A subject of intense debates during client implementation sessions is the need for setting up the Idea Classifiers to feed a workflow.
Idea Classifiers are relatively important as they enable us to see an idea’s “area(s) of effect(s)” or “area(s) of benefit(s)”. It makes sense to be able to place some categorizers on an idea because it allows us to break the information down into more manageable chunks. An idea that explains a cost saving scenario versus a policy change is different and will be handled by potentially different people, departments or processes; even if the idea type is the same, it’s constitution will often require different expertise and resources than an other idea in the same category.
The are typically two main reasons why these discussions tend to take a long time (and sometimes are not recoverable and will go in a bad direction – leading to the wrong decision).
- People want to use the company’s department structure as at least one dimension of the classifiers
- People want to over-categorize things because they perceive that the data will me more manageable
Before I go on, let me say this: targeting where an idea should go is not about hitting “the bulls eye”; it’s about being “close enough”. You will rarely if ever be able to precisely pigeonhole an idea no matter how much time you spend listing tens…hundreds…thousands of classifiers, because you will always miss some. And the combinations are limitless – so to have an automated workflow to route the fuzzy front-end is like going prescribing therapy before knowing what the patient is suffering from. Innovation is about breaking out of your comfort zone. And a good starting practice is to apply this new approach to categorization. Innovation is also about trying new things – when an idea comes in and doesn’t have a proper category what happens?
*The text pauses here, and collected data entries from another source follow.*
import Summits.QuantumFields.YangMills.Theorems.UnitScaleTiltProp7StubEXOfChartPiecesTwSR
import Summits.QuantumFields.YangMills.Theorems.UnitScaleTiltProp7Prop6RealSolution
import Summits.QuantumFields.YangMills.Theorems.UnitScaleTiltProp7SectET3JcurReality
import HarnessLib

/-!
# LIFT-THREAD 2, link D20 (★★OWNER RULING №30; namer ★w2-19200 g9 PEN ASSIGNMENT v1 17:22:48Z «★routeR-w1 g12: D20 → D16»; token convention (α)(β)(γ) of record 17:25:31Z; px12 g11 SED LIST v0
# 2bd9ff01 §T2): **THE SED-TWIN OF ✓`Prop7SolutionRealityRowS.hA₁R_of_letterReality` WITH THE LIFT ANTECEDENT `Lift L i U₀ →` OF RECORD** — (α) the OPAQUE member-indexed predicate
# `Lift : ∀ L (i : Idx L), GaugeField … → Prop` as first explicit binder (the S-files instantiate it by the 6-line parallel-lift clause of SIGNATURE-0 S43ᴸT2 532e4a64); (β) inserted after the
# last regularity guard in the three cap-shaped letter rows `norm_G`∕`prop4`∕`norm_H₁` (`ρ ≤ α L → Lift L i U₀ →`), in the (R-W) reality row `hWR` (`RegPr … (α L) U₀ → Lift L i U₀ →`; it descends
# from `norm_Hπ` under the uniform face via `hRC`), and in the CONCLUSION at LIFT-THREAD 1's position (`CloseAvg … V U₀ → Lift L i U₀ → … ≤ α L →`); `h𝒢R`∕`hH₁R` are numeral-fed reality rows and
# stay antecedent-free; (γ) namespace `…Prop7SolutionRealityRowSLift`, theorem name unchanged.  The proof is v1's VERBATIM with `hLift` introduced after `hclose` and passed at the four places where
# the letters are read at the fibre point `U₀` of the conclusion (px12 g11 LOCATE «STRATUM (c) AND THE 13 N06 ROWS» d8153c1b: the intrinsic `R_S`-rows are inhabitable only on the lift locus,
# which is where the EX junction consumes them — ✓`Prop7IrrLiftRowOfRecord.hIrrLift_of_record`).  CONDITIONAL door; nothing of the 13 rows, `hThm2S`, EX or the crux is proved; rung R3 (YM₃ on
# T³) — NOT d = 4, NOT infinite volume, NOT a mass gap, NOT Clay; the YM mass gap is NOT proved.  Cell `ym3-torus`, twin-width seat `ym-routeR-w1` (gen 12); `--supports stmt-QuantumFields-19200
# --as helper`, count-neutral.  Below, the v1 module docstring VERBATIM for provenance.
#
# (v1) Route `UnitScaleTilt`, crux K1 child «MinimiserStabilityRegPr» (stmt-QuantumFields-19200), skeleton v10, stub `stub_existenceMinimalOrbit` (EX), route (α) — **THE
# REALITY ROW (R-A₁) OF THE EX KNIT v2.9ˢ FROM THE REALITY OF THE OPAQUE LETTERS** (knit ruler ★w2-19200 g3's NEXT (i), 2026-08-28): the displayed hypothesis `hA₁R` of
# ✓`Prop7StubEXOfChartPiecesTwSR.stubEX_of_chartPiecesTwSR` («every solution `A₁` of (111) in the `r`-ball is `𝔤`-valued») is SUPPLIED, verbatim, from two one-line reality rows
# about the opaque letters `𝔊(U₀)` and `(δ∕δA′)V` (N06 ∕ P4 class), the knit's own rows `norm_G`, `prop4`, `norm_H₁`, `hH₁R`, (WF) `hWε`, and three `L`-only windows putting the
# radius `r` inside Prop. 6's uniqueness regime — by ✓`Prop7Prop6RealSolution.solution_mem_of_invariant_T3` (Prop. 6's contraction (116) run inside the closed real subspace of
# Hermitian-traceless (115)-fields) with the current's reality ✓`Prop7SectET3JcurReality.Jcur_bgOfCfg_mem_hermitianTraceless` and the pinned datum's reality (R-B)
# ✓`Prop7StubEXOfChartPiecesTwSR.bsym_isHermitian_trace_zero`.

Cell `ym3-torus`, width seat `ym-ust-19200-w2` (gen 4).  THEOREMS ONLY (0 `def`, 0 `sorry`).  CONDITIONAL plumbing: nothing here closes the stub — the letter rows stay
displayed for the N06 ∕ ym-inputs desks; `--supports stmt-QuantumFields-19200 --as helper`, count-neutral.  YM₃ on T³ is a ladder rung (R3), not the Clay problem;
nothing here claims the stub, the crux, d = 4 or the mass gap.

THE PRINT.  [Balaban1985Variational] p. 295, Prop. 6: «Eq. (111) has exactly one solution in the space (115) … A solution of Eq. (111) is a fixed point of the transformation
A₁ → −𝔊J − 𝔊((δ∕δA′)V)(A₁ + H₁B) (116)»; p. 286 (51): «We consider configurations A′, X with values in the complexified Lie algebra 𝔤ᶜ … for A′ with values in 𝔤 the
configuration D(A′) has values in 𝔤 also» — the same mechanism one storey down: the real letters `𝔊(U₀) = G₁(U₀)𝔓(U₀)*` ((103) p. 293), `(δ∕δA′)V` (Prop. 4 p. 293) and the
real current `J(U₀)` ((28) p. 282) map `𝔤`-valued data to `𝔤`-valued fields, so the contraction (116) preserves the closed real subspace of `𝔤`-valued fields and its
unique fixed point lies there.  For `G = SU(2)`: `𝔤 = 𝔰𝔲(2)` = `i`·(Hermitian traceless), and the route's (115)-coordinates `A₁` are the Hermitian-traceless ones
(exponent `iη·ι A₁`).

WHAT IS PROVED (sorry-free, no definition).  ★★ **`hA₁R_of_letterReality`** — CONCLUSION = the knit's displayed row `hA₁R` VERBATIM (∀ `L > 1`, ∀ member `i`, ∀ `ε₁ V U₀` in
the knit's windows, every `A₁` with `‖A₁‖ < r L` solving (111) at `𝔄 = H₁(U₀)B^{sym}` has `ι A₁ b′` Hermitian and traceless at every bond); HYPOTHESES = the knit's `norm_G`,
`prop4`, `norm_H₁`, `hWε`, `hH₁R` verbatim, the two NEW letter rows (R-𝒢) `h𝒢R` («`𝔊(U₀)` maps Hermitian-traceless (−3)-data to Hermitian-traceless (115)-fields») and
(R-W) `hWR` («`(δ∕δA′)V` maps Hermitian-traceless (115)-fields of the `a₃`-ball to Hermitian-traceless (−3)-data»), and the windows `2·B₀·α ≤ r`, `4·r ≤ a₃`,
`16·B₀·C₄·r ≤ 1` (so that `ε₄ := r` satisfies (118)∕(121): `2B₀C₁B₃ε₁ ≤ ε₄`, `4ε₄ ≤ a₃`, `16B₀C₄ε₄ ≤ 1` at `C₁B₃ε₁ = L³·3L·ε₁ ≤ α`).
HONEST SCOPE: fixed-point plumbing at the T³ objects; the reality of the letters is displayed, nothing of [B11] Props 4–6 or [B9] is asserted.

References: T. Bałaban, CMP 102 (1985) 277–309 [Balaban1985Variational] ((28) p.282, (51) p.286, (103) p.293, (111)–(112) p.294, (115)–(121) p.295, Prop. 6 p.295,
(20) p.281); CMP 99 (1985) 389–434 [Balaban1985BackgroundPropagators] ((3.11) p.392).
-/

set_option autoImplicit false

noncomputable section

open Metric Set
open scoped BigOperators Matrix.Norms.L2Operator Matrix

namespace Summit.QuantumFields.YangMills.Theorems.Prop7SolutionRealityRowSLift

open NormedSpace
open Literature.MathematicalPhysics.QuantumFieldTheory.Balaban1983to89
open Literature.MathematicalPhysics.QuantumFieldTheory.Balaban1983to89.T3ContinuumYM3Torus
open Literature.MathematicalPhysics.QuantumFieldTheory.Balaban1983to89.T3UnitLawDensityEML (ℰp)
open Literature.MathematicalPhysics.QuantumFieldTheory.Balaban1983to89.T3TiltDescent (descendTo)
open Literature.MathematicalPhysics.QuantumFieldTheory.Balaban1983to89.T3PrintedRegularMinimiser (RegPr)
open Literature.MathematicalPhysics.QuantumFieldTheory.Balaban1983to89.T3PrintedMinimiserExistence (regPr_mono)
open Literature.MathematicalPhysics.QuantumFieldTheory.Balaban1983to89.T3Thm1Carrier
open Literature.MathematicalPhysics.QuantumFieldTheory.Balaban1983to89.T3SectALandauChart (CloseAvg)
open B9SectCLatticeCarrier (Bond)
open B11Eq115Space (NegSup NegSize Space115 JetSup levWeight)
open B11Eq111FrakG (nabla115)
open B11Eq98CurrentSlot (Jcur)
open B13Contraction113 (QuadAnalytic)
open MatrixLog (mlog)
open Summit.QuantumFields.YangMills.Theorems.Prop7SectET3Transport (periodsT3 siteEquiv siteEquiv_shiftEquiv bgOfCfg bondEquiv)
open Summit.QuantumFields.YangMills.Theorems.Prop7Bound20SymLog (bound20_symLog_of_closeAvg)
open Summit.QuantumFields.YangMills.Theorems.Prop7StubEXOfChartPiecesTwSR (bsym_isHermitian_trace_zero)
open Summit.QuantumFields.YangMills.Theorems.Prop7Prop6RealSolution (solution_mem_of_invariant_T3)
open Summit.QuantumFields.YangMills.Theorems.Prop7SectET3JcurReality (isHermitian_trace_zero_Jcur_bgOfCfg)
In reality there will be two outcomes: Either the user will pick a bogus option just to get past your “road block” or they won’t get past the road block and simply won’t submit for lack of the proper selection (confusion and let-down – immediately followed by disengagement).
1 – Using departments
One of the main reasons why this is a bad idea is that it requires a complete understanding of the company hierarchy in order to be effective. While this may make sense for a lot of middle managers and most (one would hope) members of upper management – it becomes completely meaningless to the majority of the company’s rank-and-file frighteningly fast. The other problem is that many large corporations have in excess of 20 departments and business units. What could one expect to happen when a new employee (my favorite kind of employee, unaffected by any negative culture exposure and enthusiastic about making a contribution – they’re often more capable to think outside of the box) with an excellent idea and has to pick one department from a list and sublist of 62 selections. In 99% of the cases where they still end up submitting the idea, they will get the department wrong. In the case of long-standing employees this error margin comes down but never really goes below 40%.
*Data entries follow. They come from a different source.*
import Mathlib
import HarnessLib
import Summits.BirchSwinnertonDyer.BirchSwinnertonDyer.Theses.ManinLocalTwoThree
import Summits.BirchSwinnertonDyer.BirchSwinnertonDyer.Theorems.ManinLocalTwoThreeCDivisionAssembly
import Literature.NumberTheory.Automorphic.UnboundedDenominators

/-!
# Lines/cdivision_udc.lean — v1 (p3 gen 18 for the C3 chain, 2026-08-30T01:xxZ; design -an g44 MEMO-an §89 «THE c-DIVISION WITNESS»):
# C3 `ManinPrimeToThreeAtNine` ⟸ THE PRINTED CDT FACT ALONE.
# The analytic witness is no longer a stub: `CDivAssembly.exists_cDivisionWitness` (kernel; nodes N1–N5 p2 g20, N6–N7 p3 g18) gives, for EVERY X₀(N)-datum of a
# globally minimal curve, a holomorphic `F = 12·℘_{Λ_W}(ℰ_f)·G·Δ^a` (x-coordinate of the c-division point `H = u_W∘ℰ_f`, `[c]H = φ`; Honda at 1) with
# Γ₀(N)-stabiliser EXACTLY `Γ^{(c)} = {γ : {∞,γ∞}_f ∈ Λ_W}`, bounded at the cusps, integer q-expansion.  CDT ⟹ `F` congruence ⟹ `Γ(MN) ≤ Γ^{(c)} ≤ Γ^{(3)}`
# (3 ∣ c) ⟹ index-9 configuration `Λ₁ = 3Λ₀` ⟹ impossible (`not_periodLatticeGamma1_eq_three_mul_periodLattice`).  COMPOSITION `CDivAssembly.maninPrimeToThreeAtNine_of_CDT`.
# STUBS (1): `stub_CDT_algInt` (PRINTED, cite-only: Calegari–Dimitrov–Tang 2025, Thm. 1.0.1 with Remarks 58–59 — Unbounded Denominators, all weights,
# algebraic-integer coefficients).  Versus thirding_udc v1: its OPEN analytic stub `stub_thirdingWitnessLaw` is GONE (replaced by a kernel theorem on the
# c-division cover; the 3-division witness t(Q)·B_d of v1 had a pole mismatch, -an 00:06Z / p3 00:18Z).
# HONEST FRAMING: CONDITIONAL reduction — C3 holds modulo the printed CDT theorem, which is NOT proved in the tree; BSD is not proved; Manin's conjecture at 3
# is not proved unconditionally.
-/

set_option autoImplicit false
set_option linter.dupNamespace false

noncomputable section

namespace Summit.BirchSwinnertonDyer.BirchSwinnertonDyer.Cruxes.ManinPrimeToThreeAtNine.CDivisionUDC

/-- STUB (PRINTED) CDT-algInt — Calegari–Dimitrov–Tang 2025 Thm. 1.0.1 with Remarks 58–59 (Unbounded Denominators for noncongruence modular forms of every
integral weight with algebraic-integer Fourier coefficients); CITE-ONLY. [cite: CalegariDimitrovTang2025, Thm. 1.0.1 and Remarks 58–59] -/
theorem stub_CDT_algInt : Literature.NumberTheory.Automorphic.CalegariDimitrovTang2025_unboundedDenominators_algInt := by
  sorry

/-- COMPOSITION (no sorry): `CDivAssembly.maninPrimeToThreeAtNine_of_CDT` (p3 g18; c-division witness of -an g44, nodes p2 g20 / p3 g18). -/
theorem ManinPrimeToThreeAtNine_of :
    Summit.BirchSwinnertonDyer.BirchSwinnertonDyer.Theses.ManinLocalTwoThree.ManinPrimeToThreeAtNine :=
  Summit.BirchSwinnertonDyer.BirchSwinnertonDyer.Theorems.ManinLocalTwoThree.CDivAssembly.maninPrimeToThreeAtNine_of_CDT stub_CDT_algInt

end Summit.BirchSwinnertonDyer.BirchSwinnertonDyer.Cruxes.ManinPrimeToThreeAtNine.CDivisionUDC

end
The other problem with departments is where does the idea go when it affects equally two or more departments? Or what about the new product/service type of idea that doesn’t have a department? For those of you that consider adding a department called “Other”, here is a fact: If you have “Other” as a selection, and the right category from their perspective isn’t available, people will pick it out of intellectual laziness; or for lack of the necessary alternative. So the intention of using departments to be precise goes out the window with the error margin, actually prevents submission of content by setting up a huge road block and finally will give you mountains of work in the end; as someone will have to manually throw these ideas around hoping that one day they land at the right place – that is if they have the flexibility to quickly circumvent the “hard-wired” workflow and still maintain process rigor and task accountability.
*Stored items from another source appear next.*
/-- **Ky Fan gap at fixed `N` on a large torus.** If `∫ v < ∞` and `N² ∫v ≤ 2π² L` then
`2E₀ + 2π²/L² ≤ kyFanTwo v N L` (free gap `(2π/L)²`, monotonicity in `v ≥ 0`, and `2E₀ ≤ N² ∫v / L³ ≤ 2π²/L²`).
[folklore] -/
theorem kyFanGap_fixedN (hL : 0 < L) {v : ℝ → ℝ≥0∞} (hv : Measurable v)
    (hint : (∫⁻ x : Space, v ‖x‖) ≠ ⊤) (N : ℕ)
    (hlarge : (N : ℝ) ^ 2 * (∫⁻ x : Space, v ‖x‖).toReal ≤ 2 * Real.pi ^ 2 * L) :
    2 * periodicGroundStateEnergy v N L + ENNReal.ofReal (2 * Real.pi ^ 2 / L ^ 2) ≤ kyFanTwo v N L := by
  set I : ℝ := (∫⁻ x : Space, v ‖x‖).toReal with hI
  have hI0 : 0 ≤ I := ENNReal.toReal_nonneg
  -- `2E₀ ≤ ofReal (N² I / L³)`
  have hE : 2 * periodicGroundStateEnergy v N L ≤ ENNReal.ofReal ((N : ℝ) ^ 2 * I / L ^ 3) := by
    refine (two_mul_periodicGroundStateEnergy_le_sq hL hv N).trans (le_of_eq ?_)
    rw [← ENNReal.ofReal_toReal hint, ← hI, ← ENNReal.ofReal_pow hL.le, ← ENNReal.ofReal_inv_of_pos
      (by positivity), ← ENNReal.ofReal_mul (by positivity)]
    have hN : ((N : ℝ≥0∞) ^ 2) = ENNReal.ofReal ((N : ℝ) ^ 2) := by
      rw [ENNReal.ofReal_pow (Nat.cast_nonneg _), ENNReal.ofReal_natCast]
    rw [hN, ← ENNReal.ofReal_mul (by positivity)]
    congr 1
    field_simp
  -- `N² I / L³ + 2π²/L² ≤ (2π/L)²`
  have h1 : (N : ℝ) ^ 2 * I / L ^ 3 ≤ 2 * Real.pi ^ 2 / L ^ 2 := by
    rw [div_le_div_iff₀ (by positivity) (by positivity)]
    calc (N : ℝ) ^ 2 * I * L ^ 2 ≤ 2 * Real.pi ^ 2 * L * L ^ 2 :=
        mul_le_mul_of_nonneg_right hlarge (by positivity)
      _ = 2 * Real.pi ^ 2 * L ^ 3 := by ring
  have hsum : (N : ℝ) ^ 2 * I / L ^ 3 + 2 * Real.pi ^ 2 / L ^ 2 ≤ (2 * Real.pi / L) ^ 2 := by
    calc (N : ℝ) ^ 2 * I / L ^ 3 + 2 * Real.pi ^ 2 / L ^ 2
        ≤ 2 * Real.pi ^ 2 / L ^ 2 + 2 * Real.pi ^ 2 / L ^ 2 := add_le_add h1 le_rfl
      _ = (2 * Real.pi / L) ^ 2 := by
        have hL0 : L ≠ 0 := hL.ne'
        field_simp
        ring
  calc 2 * periodicGroundStateEnergy v N L + ENNReal.ofReal (2 * Real.pi ^ 2 / L ^ 2)
      ≤ ENNReal.ofReal ((N : ℝ) ^ 2 * I / L ^ 3) + ENNReal.ofReal (2 * Real.pi ^ 2 / L ^ 2) :=
        add_le_add hE le_rfl
    _ = ENNReal.ofReal ((N : ℝ) ^ 2 * I / L ^ 3 + 2 * Real.pi ^ 2 / L ^ 2) :=
        (ENNReal.ofReal_add (by positivity) (by positivity)).symm
    _ ≤ ENNReal.ofReal ((2 * Real.pi / L) ^ 2) := ENNReal.ofReal_le_ofReal hsum
    _ ≤ kyFanTwo 0 N L := ofReal_sq_le_kyFanTwo_zero hL N
    _ ≤ kyFanTwo v N L := by
        unfold kyFanTwo
        exact iInf_mono fun Ψ₁ => iInf_mono fun Ψ₂ => iInf_mono fun _ =>
          add_le_add (periodicEnergy_mono_of_le (fun _ => bot_le) Ψ₁)
            (periodicEnergy_mono_of_le (fun _ => bot_le) Ψ₂)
If you ever wonder why ideas take forever to be processed at your company, chances are that you started with a department list early in your process.
2 – Too much selection
This usually happens when someone has the clear mindedness of not going with departments but ends up asking for too much feedback for alternatives without setting a threshold. Again the purpose of categorizing ideas is not to be able to position them in the company using the precision of a pin hole. The intent is to be “close enough” so that during the entire process and the continual R&D of the idea you will refine its purpose and content which will give you the tools to have more precision.
You cannot be precise about something that is vague – when you get an initial concept through an innovation system it will be vague. The collaboration and evaluation processes are the tools that people use to build the concept, augment support, reinforce validation and refine it into a proposal; and only when it’s good enough can someone make a decision to take it to the next level.
In conclusion, Innovation can be a scary concept because it forces people into a position where they have to admit that they can’t know – when you don’t understand something, your first instinct is to try to “put it somewhere” so that it becomes easier to understand. The problem with that approach is that if you apply it early on, you are expecting too much too early. You have to be able to accept (and move on) that you will receive a vague concept early on but that it will be developed over time. When it will be developed enough, then it will be ready to be formally processed. Expecting someone to submit a “ready to go” idea that has everything you need on initial submission may guarantee quality but low volume; it will also guarantee that all the random ideas with big potential but no immediate clear shape will never be received or advanced to their full upside.